Minx is an American comedy television series created and written by Ellen Rapoport and starring Ophelia Lovibond and Jake Johnson. It premiered on HBO Max on March 17, 2022. In May 2022, the series was renewed for a second season. However, in December 2022, the series was canceled by HBO Max while its second season was in production. The following month, the series was picked up by Starz.

Premise
In the 1970s, a young feminist from Los Angeles joins forces with a low-rent publisher to create the first women's erotic magazine.
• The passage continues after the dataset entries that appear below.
/-!
# The Schneider–Stuhler complex of a smooth representation on a TREE is exact at `C₀` (and at `C₁`): `Σ_x v_x = 0`, `v_x ∈ V^{U_x}` ⇒ `(v_x) = ∂c` with `c_e ∈ V^{U_e}`,
# for vertex groups satisfying (U6) `U_{{x,y}} = U_x U_y` and (U7) `U_y ⊆ U_x U_z` (`y` on the geodesic `[x, z]`)

Topic `NumberTheory/Automorphic` (declarations in Mathlib's `Representation` namespace, dot-style, as ★ row 23 `SmoothFixedVectorGeneration` and ★ row 33
`CompactOpenAveragingCompose`).  THEOREMS ONLY (no definition, no instance, no notation, no named fact, no `sorry`).  Cell `pub/hodgecm-mathlib` (D-0151),
crux H413 = `stmt-HodgeConjecture-24833`, lane `--supports`; census «E1 ∕ KAZHDAN-IN-HOUSE» v1 §2-K1 (R) («EXACTNESS AT `C_0` is the theorem [SS97 II.3.1] — L∕XL»).
HONEST LABEL: count-neutral GENERIC base layer of the (R-SS) resolution engine — (U6) and (U7) are HYPOTHESES here (the datum `U(Φ₃)_v` owes (U7) in the lattice
model, [SS97 Prop. I.3.2]); HC_CM is proved only modulo the 2 remaining named inputs (hLiu418 = `stmt-HodgeConjecture-24832`, h413 = `stmt-HodgeConjecture-24833`)
until rung 0 closes; nothing printed is asserted here beyond what is proved.

THE MATHEMATICS ([SS97 II.3.1] for a tree; [MeyerSolleveld2010] Thm. 2.4 for the form «every smooth `V`»).  `Γ` a topological group, `ρ` a representation of `Γ` on a
`k`-space `V` (`char k = 0`), `G` a TREE on the vertex type `ι`, `U : ι → Subgroup Γ` COMPACT vertex groups with (U6) `↑(U_x ⊔ U_y) = U_x · U_y` for adjacent `x, y`
(the edge group) and (U7) `U_y ⊆ U_x · U_z` whenever `x ~ y` and `dist(y, z) + 1 = dist(x, z)` (`y` is the first step of the geodesic from `x` to `z`).  The
`0`-chains are finitely supported `v : ι →₀ V` with `v_x ∈ V^{U_x}` smooth; the `1`-chains `c : G.edgeSet →₀ V` with `c_e ∈ V^{U_{head e} ⊔ U_{tail e}}` smooth; for an
orientation `σ` the boundary is `(∂c)_u = Σ_e D_{ue} • c_e` (★ `OrientedIncidence.Orientation.incMatrix`: `+1` at the head, `−1` at the tail) and the augmentation is
`ε(v) = Σ_x v_x`.  THEOREM (`exists_finsupp_fixedPoints_boundary_eq_of_sum_eq_zero`): `ε(v) = 0 ⇒ ∃ c, ∂c = v`.  PROOF — LEAF PEELING, no contracting homotopy: root
the tree at any `r` (★ `TreeLayers.exists_rooted_parent`) and induct on the potential `Σ_{x ∈ supp v} (dist(r,x) + 1)`.  Take `x ∈ supp v` of MAXIMAL depth; if `x = r`
then `supp v = {r}` and `v_r = ε(v) = 0`.  Otherwise let `y` be the parent of `x`.  KEY TREE LEMMA (`dist_eq_dist_parent_add_one_of_not_shadow` ∕ `_of_depth_le`): a vertex `z` NOT in
the shadow `{w | dist(r,w) = dist(r,x) + dist(x,w)}` of `x` is reached from `x` through `y`: `dist(x,z) = dist(y,z) + 1` (a geodesic from `x` whose first step is a CHILD
stays in the shadow — induction on the distance with ★ (P5)); every other support vertex `z` has depth `≤` that of `x`, so is not in the shadow.  KEY ALGEBRA
(`apply_mem_fixedPoints_sup_of_forall_dist`): `v_x = e_x v_x = −Σ_{z ≠ x} e_x v_z` and for each such `z`, by (U7) `U_y ⊆ U_x U_z` and ★ row 33 §4 then §2,
`e_x v_z = e_x (e_y v_z) = e_{U_x ⊔ U_y} v_z ∈ V^{U_x ⊔ U_y}`; so `v_x ∈ V^{U_x ⊔ U_y} = V^{U_e}`, `e = {x, y}`.  Then `v′ := v − v_x·[x] + v_x·[y]` is a `0`-chain of the
same kind with `ε(v′) = 0` and smaller potential, `v = v′ + ∂(±v_x · [e])`; induct.  `H₁ = 0` (`finsupp_boundary_injective`) is ★ `AcyclicBoundaryInjective` verbatim
(the sub-coefficients `V^{U_e} ⊆ V` do not matter for injectivity).

* §1 TREE LEMMAS over ★ `exists_rooted_parent`'s clause (P5) + root clause: `exists_adj_dist_succ_eq` (first step of a geodesic), **`dist_root_eq_add_of_firstStep_child`** (a geodesic
  leaving `x` through a child stays in the shadow of `x`), **`dist_eq_dist_parent_add_one_of_not_shadow`** (`z ∉ shadow(x)` ⇒ `dist(x,z) = dist(p x, z) + 1`), `dist_eq_dist_parent_add_one_of_depth_le` (the peeling vertex).
* §2 THE KEY ALGEBRA **`apply_mem_fixedPoints_sup_of_forall_dist`** — if every other support vertex `z` of `v` satisfies `dist(x,z) = dist(y,z) + 1` ((U6) at `x, y`, (U7) from `x` through `y`),
  and `Σ v = 0`, then `v x ∈ V^{U_x ⊔ U_y}`.
* §3 BOUNDARY BOOKKEEPING: `boundary_add`, `boundary_single_edge` (`∂(m·[e]) = m·[head e] − m·[tail e]`), `exists_single_edge_boundary_eq` (for `x ~ y` and `m ∈ V^{U_x ⊔ U_y}` an
  edge chain with boundary `m·[x] − m·[y]`).
* §4 **`exists_finsupp_fixedPoints_boundary_eq_of_sum_eq_zero`** — EXACTNESS AT `C₀`; `finsupp_boundary_injective_of_isTree` — `H₁ = 0` (★, re-exported in this currency).

## References
* [SchneiderStuhler1997] P. Schneider, U. Stuhler, *Representation theory and sheaves on the Bruhat–Tits building*, Publ. Math. IHÉS 85 (1997): Thm. II.3.1 p. 123 (exactness
  of the augmented oriented chain complex of the coefficient system `F ↦ V^{U_F^{(e)}}`), Prop. I.2.11 (ii) p. 116 and Prop. I.3.2 pp. 118–119 (the properties (U6), (U7)
  in the numbering of [Korman2004, §3.6]).
* [MeyerSolleveld2010] R. Meyer, M. Solleveld, *Resolutions for representations of reductive p-adic groups via their buildings*, J. reine angew. Math. 647 (2010): Thm. 2.4
  (exactness in positive degrees for EVERY smooth `V`, `H₀ =` the subrepresentation generated by the `U_x^{(e)}`-fixed vectors).
* [Serre1980Trees] J.-P. Serre, *Trees* (1980): I.2.3 (geodesics and the projection onto a subtree), II.1.1 (the tree of a rank-one group).
* [Korman2004] J. Korman, *A character formula for compact elements (the rank one case)*, arXiv:math/0409292: §3.6 (U6)(U7), §4 (the complex on the tree).
-/

set_option autoImplicit false

open scoped BigOperators Pointwise
open SimpleGraph Finset
open Literature.NumberTheory.Automorphic Literature.Combinatorics.SimpleGraph Literature.Combinatorics.SimpleGraph.OrientedIncidence

/-! ## §1 Tree lemmas: the first step of a geodesic; leaving through a child stays in the shadow; otherwise the geodesic passes the parent -/

namespace Literature.Combinatorics.SimpleGraph.TreeLayers

variable {ι : Type*} {G : SimpleGraph ι}

/-- The FIRST STEP of a geodesic: for `x ≠ z` in a connected graph there is a neighbour `y` of `x` with `dist(y, z) + 1 = dist(x, z)`. [cite: Serre1980Trees, I.2.3] -/
theorem exists_adj_dist_succ_eq (hc : G.Connected) {x z : ι} (hxz : x ≠ z) : ∃ y, G.Adj x y ∧ G.dist y z + 1 = G.dist x z := by
  obtain ⟨W, hW⟩ := hc.exists_walk_length_eq_dist x z
  cases W with
  | nil => exact absurd rfl hxz
  | cons hadj W' =>
    rename_i y
    rw [Walk.length_cons] at hW
    have h1 := dist_le W'
    have h2 : G.dist x z ≤ G.dist x y + G.dist y z := hc.dist_triangle
    have h3 : G.dist x y = 1 := dist_eq_one_iff_adj.2 hadj
    exact ⟨y, hadj, by omega⟩

/-- **A geodesic leaving `x` through a CHILD stays in the shadow of `x`.**  In a tree rooted at `r` with parent map `p` (clause (P5) of ★ `exists_rooted_parent`: a non-parent
neighbour `w` of `v ≠ r` has `dist(r,w) = dist(r,v) + 1` and `p w = v`; the neighbours of `r` are children of `r`): if `x ~ c`, `c` is not the parent of `x` (or `x = r`),
and `dist(c, z) + 1 = dist(x, z)`, then `dist(r, z) = dist(r, x) + dist(x, z)` (induction on `dist(x, z)`: the next step from `c` is not back to `x = p c`, so it is again a
child). [cite: Serre1980Trees, I.2.3] [cite: Diestel2010, Thm. 1.5.1] -/
theorem dist_root_eq_add_of_firstStep_child (hc : G.Connected) {r : ι} {p : ι → ι}
    (hchild : ∀ v w, v ≠ r → G.Adj v w → w ≠ p v → G.dist r w = G.dist r v + 1 ∧ p w = v) (hroot : ∀ w, G.Adj r w → p w = r) :
    ∀ (n : ℕ) {x c z : ι}, G.dist x z = n → G.Adj x c → (x = r ∨ c ≠ p x) → G.dist c z + 1 = G.dist x z → G.dist r z = G.dist r x + G.dist x z := by
  intro n
  induction n with
  | zero =>
    intro x c z hn _ _ hcz
    omega
  | succ n ih =>
    intro x c z hn hxc hcp hcz
    -- `c` is a child of `x`: `dist r c = dist r x + 1` and `p c = x`
    have hcx : G.dist r c = G.dist r x + 1 ∧ p c = x := by
      rcases hcp with hxr | hcp
      · subst hxr
        exact ⟨by rw [SimpleGraph.dist_self, dist_eq_one_iff_adj.2 hxc], hroot c hxc⟩
      · by_cases hxr : x = r
        · subst hxr
          exact ⟨by rw [SimpleGraph.dist_self, dist_eq_one_iff_adj.2 hxc], hroot c hxc⟩
        · exact hchild x c hxr hxc hcp
    by_cases hcz0 : c = z
    · subst hcz0
      have : G.dist x c = 1 := dist_eq_one_iff_adj.2 hxc
      omega
    · -- next step of the geodesic from `c` to `z`
      obtain ⟨c₂, hcc₂, hc₂⟩ := exists_adj_dist_succ_eq hc hcz0
      have hc₂x : c₂ ≠ p c := by
        rintro rfl
        rw [hcx.2] at hc₂
        omega
      have hcr : c ≠ r := by
        intro hcr
        rw [hcr, SimpleGraph.dist_self] at hcx
        omega
      have key := ih (x := c) (c := c₂) (z := z) (by omega) hcc₂ (Or.inr hc₂x) hc₂
      omega

/-- **Outside the shadow the geodesic passes the parent**: in a tree rooted at `r` (clause (P5) of ★ `exists_rooted_parent` and the root clause), for a vertex `x` with
parent `p x` and a vertex `z` with `dist(r, z) ≠ dist(r, x) + dist(x, z)` (i.e. `z` is not a descendant of `x`; this forces `x ≠ r`): `dist(x, z) = dist(p x, z) + 1`.
[cite: Serre1980Trees, I.2.3] [cite: Diestel2010, Thm. 1.5.1] -/
theorem dist_eq_dist_parent_add_one_of_not_shadow (hc : G.Connected) {r : ι} {p : ι → ι}
    (hchild : ∀ v w, v ≠ r → G.Adj v w → w ≠ p v → G.dist r w = G.dist r v + 1 ∧ p w = v) (hroot : ∀ w, G.Adj r w → p w = r)
    {x z : ι} (hz : G.dist r z ≠ G.dist r x + G.dist x z) : G.dist x z = G.dist (p x) z + 1 := by
  have hxz : x ≠ z := by
    rintro rfl
    rw [SimpleGraph.dist_self, add_zero] at hz
    exact hz rfl
  obtain ⟨c, hxc, hcz⟩ := exists_adj_dist_succ_eq hc hxz
  by_cases hcp : c = p x
  · rw [← hcp]; omega
  · exact absurd (dist_root_eq_add_of_firstStep_child hc hchild hroot _ rfl hxc (Or.inr hcp) hcz) hz

/-- **THE PEELING VERTEX.**  In a tree rooted at `r`, if `z ≠ x` is not deeper than `x` (`dist(r, z) ≤ dist(r, x)`) then `z` is reached from `x` through the parent:
`dist(x, z) = dist(p x, z) + 1` (a descendant `z ≠ x` of `x` would be deeper) — applied to a support vertex `x` of MAXIMAL depth and every other support vertex `z`.
[cite: Serre1980Trees, I.2.3] [cite: Diestel2010, Thm. 1.5.1] -/
theorem dist_eq_dist_parent_add_one_of_depth_le (hc : G.Connected) {r : ι} {p : ι → ι}
    (hchild : ∀ v w, v ≠ r → G.Adj v w → w ≠ p v → G.dist r w = G.dist r v + 1 ∧ p w = v) (hroot : ∀ w, G.Adj r w → p w = r)
    {x z : ι} (hzx : z ≠ x) (hle : G.dist r z ≤ G.dist r x) : G.dist x z = G.dist (p x) z + 1 := by
  refine dist_eq_dist_parent_add_one_of_not_shadow hc hchild hroot fun h => hzx ?_
  have h0 : G.dist x z = 0 := by omega
  exact ((hc.dist_eq_zero_iff).1 h0).symm

end Literature.Combinatorics.SimpleGraph.TreeLayers

/-! ## §2 The key algebra: the coefficient at a peeling vertex is fixed by the edge group -/

namespace Representation

open Literature.Combinatorics.SimpleGraph.TreeLayers

variable {k Γ V : Type*} [Field k] [CharZero k] [Group Γ] [TopologicalSpace Γ] [IsTopologicalGroup Γ]
  [AddCommGroup V] [Module k V] {ρ : Representation k Γ V}
variable {ι : Type*} {G : SimpleGraph ι}

/-- **THE KEY ALGEBRA.**  Let `U : ι → Subgroup Γ` be compact vertex groups with (U6) at the edge `x ~ y` (`↑(U_x ⊔ U_y) = U_x · U_y`) and (U7) from `x` through `y`
(`U_y ⊆ U_x · U_z` whenever `dist(y,z) + 1 = dist(x,z)`), and let `v : ι →₀ V` be a `0`-chain (`v_z ∈ V^{U_z}` smooth) with `Σ_z v_z = 0` such that every support vertex
`z ≠ x` satisfies `dist(x, z) = dist(y, z) + 1`.  Then `v_x ∈ V^{U_x ⊔ U_y}`: indeed `v_x = e_x v_x = −Σ_{z ≠ x} e_x v_z` and `e_x v_z = e_x (e_y v_z) = e_{U_x ⊔ U_y} v_z`
(★ row 33 §4, §2). [cite: SchneiderStuhler1997, Ch. II §3 p. 123] [cite: MeyerSolleveld2010, Thm. 2.4] -/
theorem apply_mem_fixedPoints_sup_of_forall_dist [DecidableEq ι] (U : ι → Subgroup Γ) (hU : ∀ z, IsCompact (U z : Set Γ)) {x y : ι}
    (hU6 : ((U x ⊔ U y : Subgroup Γ) : Set Γ) = (U x : Set Γ) * (U y : Set Γ))
    (hU7 : ∀ z, G.dist y z + 1 = G.dist x z → ((U y : Subgroup Γ) : Set Γ) ⊆ (U x : Set Γ) * (U z : Set Γ))
    (v : ι →₀ V) (hfix : ∀ z, v z ∈ ρ.fixedPoints (U z)) (hsm : ∀ z, ρ.IsSmoothVector (v z)) (hsum : v.sum (fun _ m => m) = 0)
    (hdist : ∀ z ∈ v.support, z ≠ x → G.dist x z = G.dist y z + 1) : v x ∈ ρ.fixedPoints (U x ⊔ U y) := by
  classical
  -- `v x = - Σ_{z ∈ supp ∖ {x}} v z`
  have hsplit : v x = -∑ z ∈ v.support.erase x, v z := by
    rw [eq_neg_iff_add_eq_zero]
    by_cases hx : x ∈ v.support
    · rw [Finset.add_sum_erase _ _ hx]
      simpa [Finsupp.sum] using hsum
    · have hx0 : v x = 0 := Finsupp.notMem_support_iff.1 hx
      rw [hx0, zero_add, Finset.erase_eq_of_notMem hx]
      simpa [Finsupp.sum] using hsum
  -- each `e_x (v z)`, `z ≠ x` in the support, lies in `V^{U_x ⊔ U_y}`
  have hterm : ∀ z ∈ v.support.erase x, ρ.avgProj (U x) (v z) ∈ ρ.fixedPoints (U x ⊔ U y) := by
    intro z hz
    obtain ⟨hzx, hzs⟩ := Finset.mem_erase.1 hz
    have hd : G.dist x z = G.dist y z + 1 := hdist z hzs hzx
    have hsub : ((U y : Subgroup Γ) : Set Γ) ⊆ (U x : Set Γ) * (U z : Set Γ) := hU7 z hd.symm
    have h1 : ρ.avgProj (U x) (ρ.avgProj (U y) (v z)) = ρ.avgProj (U x) (v z) :=
      avgProj_avgProj_eq_avgProj_of_subset_mul (hU x) (hU y) hsub (hsm z) (hfix z)
    rw [← h1, avgProj_avgProj_eq_avgProj_sup (hU x) (hU y) hU6 (hsm z)]
    exact avgProj_mem_fixedPoints (isCompact_coe_sup_of_coe_sup_eq_mul (hU x) (hU y) hU6) (hsm z)
  -- assemble: `v x = e_x (v x) = -Σ e_x (v z)`
  have hex : ρ.avgProj (U x) (v x) = v x := avgProj_of_mem_fixedPoints (hU x) (hsm x) (hfix x)
  rw [← hex, hsplit, ← neg_one_smul k, avgProj_smul (hU x) _ (isSmoothVector_finset_sum _ _ fun z _ => hsm z),
    avgProj_finset_sum (hU x) _ _ fun z _ => hsm z]
  exact Submodule.smul_mem _ _ (Submodule.sum_mem _ hterm)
Through this unlikely alliance the characters discover meaningful relationships in the most odd places.

Cast and characters

Main
 Ophelia Lovibond as Joyce Prigger
 Michael Angarano as Glenn
 Jessica Lowe as Bambi
 Oscar Montoya as Richie
 Lennon Parham as Shelly
 Idara Victor as Tina
 Jake Johnson as Doug Renetti

Guest
 Taylor Zakhar Perez as Shane Brody
 Stephen Tobolowsky as Conrad Ross
 Amy Landecker as Bridget Westbury
 Olivia Rose Keegan as Amber
 Jacqi Vene as Marian
 Austin Nichols as Billy Brunson
 Lesli Margherita as Francesca
 Al Sapienza as Vince
 Tyrone Evans Clark as a Tony Pony Diner Pedestrian
 Alicia Hannah-Kim as Wendy Mah
 Eric Edelstein as Willy
 Samm Levine as Franco
 Rich Sommer as Lenny
 Hope Davis as Victoria Hartnett
 Josh Stamberg as George
 Gillian Jacobs as Maggie
 Susan Walters as Elayne
 Allison Tolman as Wanda
 David Paymer as Myron

Episodes

Production

Development
On February 19, 2020, it was announced that HBO Max had given the project a pilot order. Ellen Rapoport was attached to write as well as executive produce alongside Paul Feig and Dan Magnante of Feigco Entertainment. On September 3, 2020, Unpregnant director Rachel Lee Goldenberg was attached to direct and executive produce the pilot. On April 5, 2021, it was announced that HBO Max had given the project a series pickup for ten half-hour episodes. On May 5, 2022, HBO Max renewed the series for a second season. However, on December 12, 2022, HBO Max canceled the series. At the time, production on the second season was near completion, and Lionsgate sought to give the show a new home. Despite the cancelation, filming for the second season continued to be conducted, with Lovibond later announcing that it had wrapped on December 18, 2022. On January 12, 2023, it was announced that the series had been rescued by Starz.

Casting
On September 16, 2020, Ophelia Lovibond was cast in the lead role. On December 8, 2020, Idara Victor, Oscar Montoya, Jessica Lowe, Lennon Parham, and Michael Angarano joined the main cast, with Jake Johnson cast in a guest role before being promoted to the main cast.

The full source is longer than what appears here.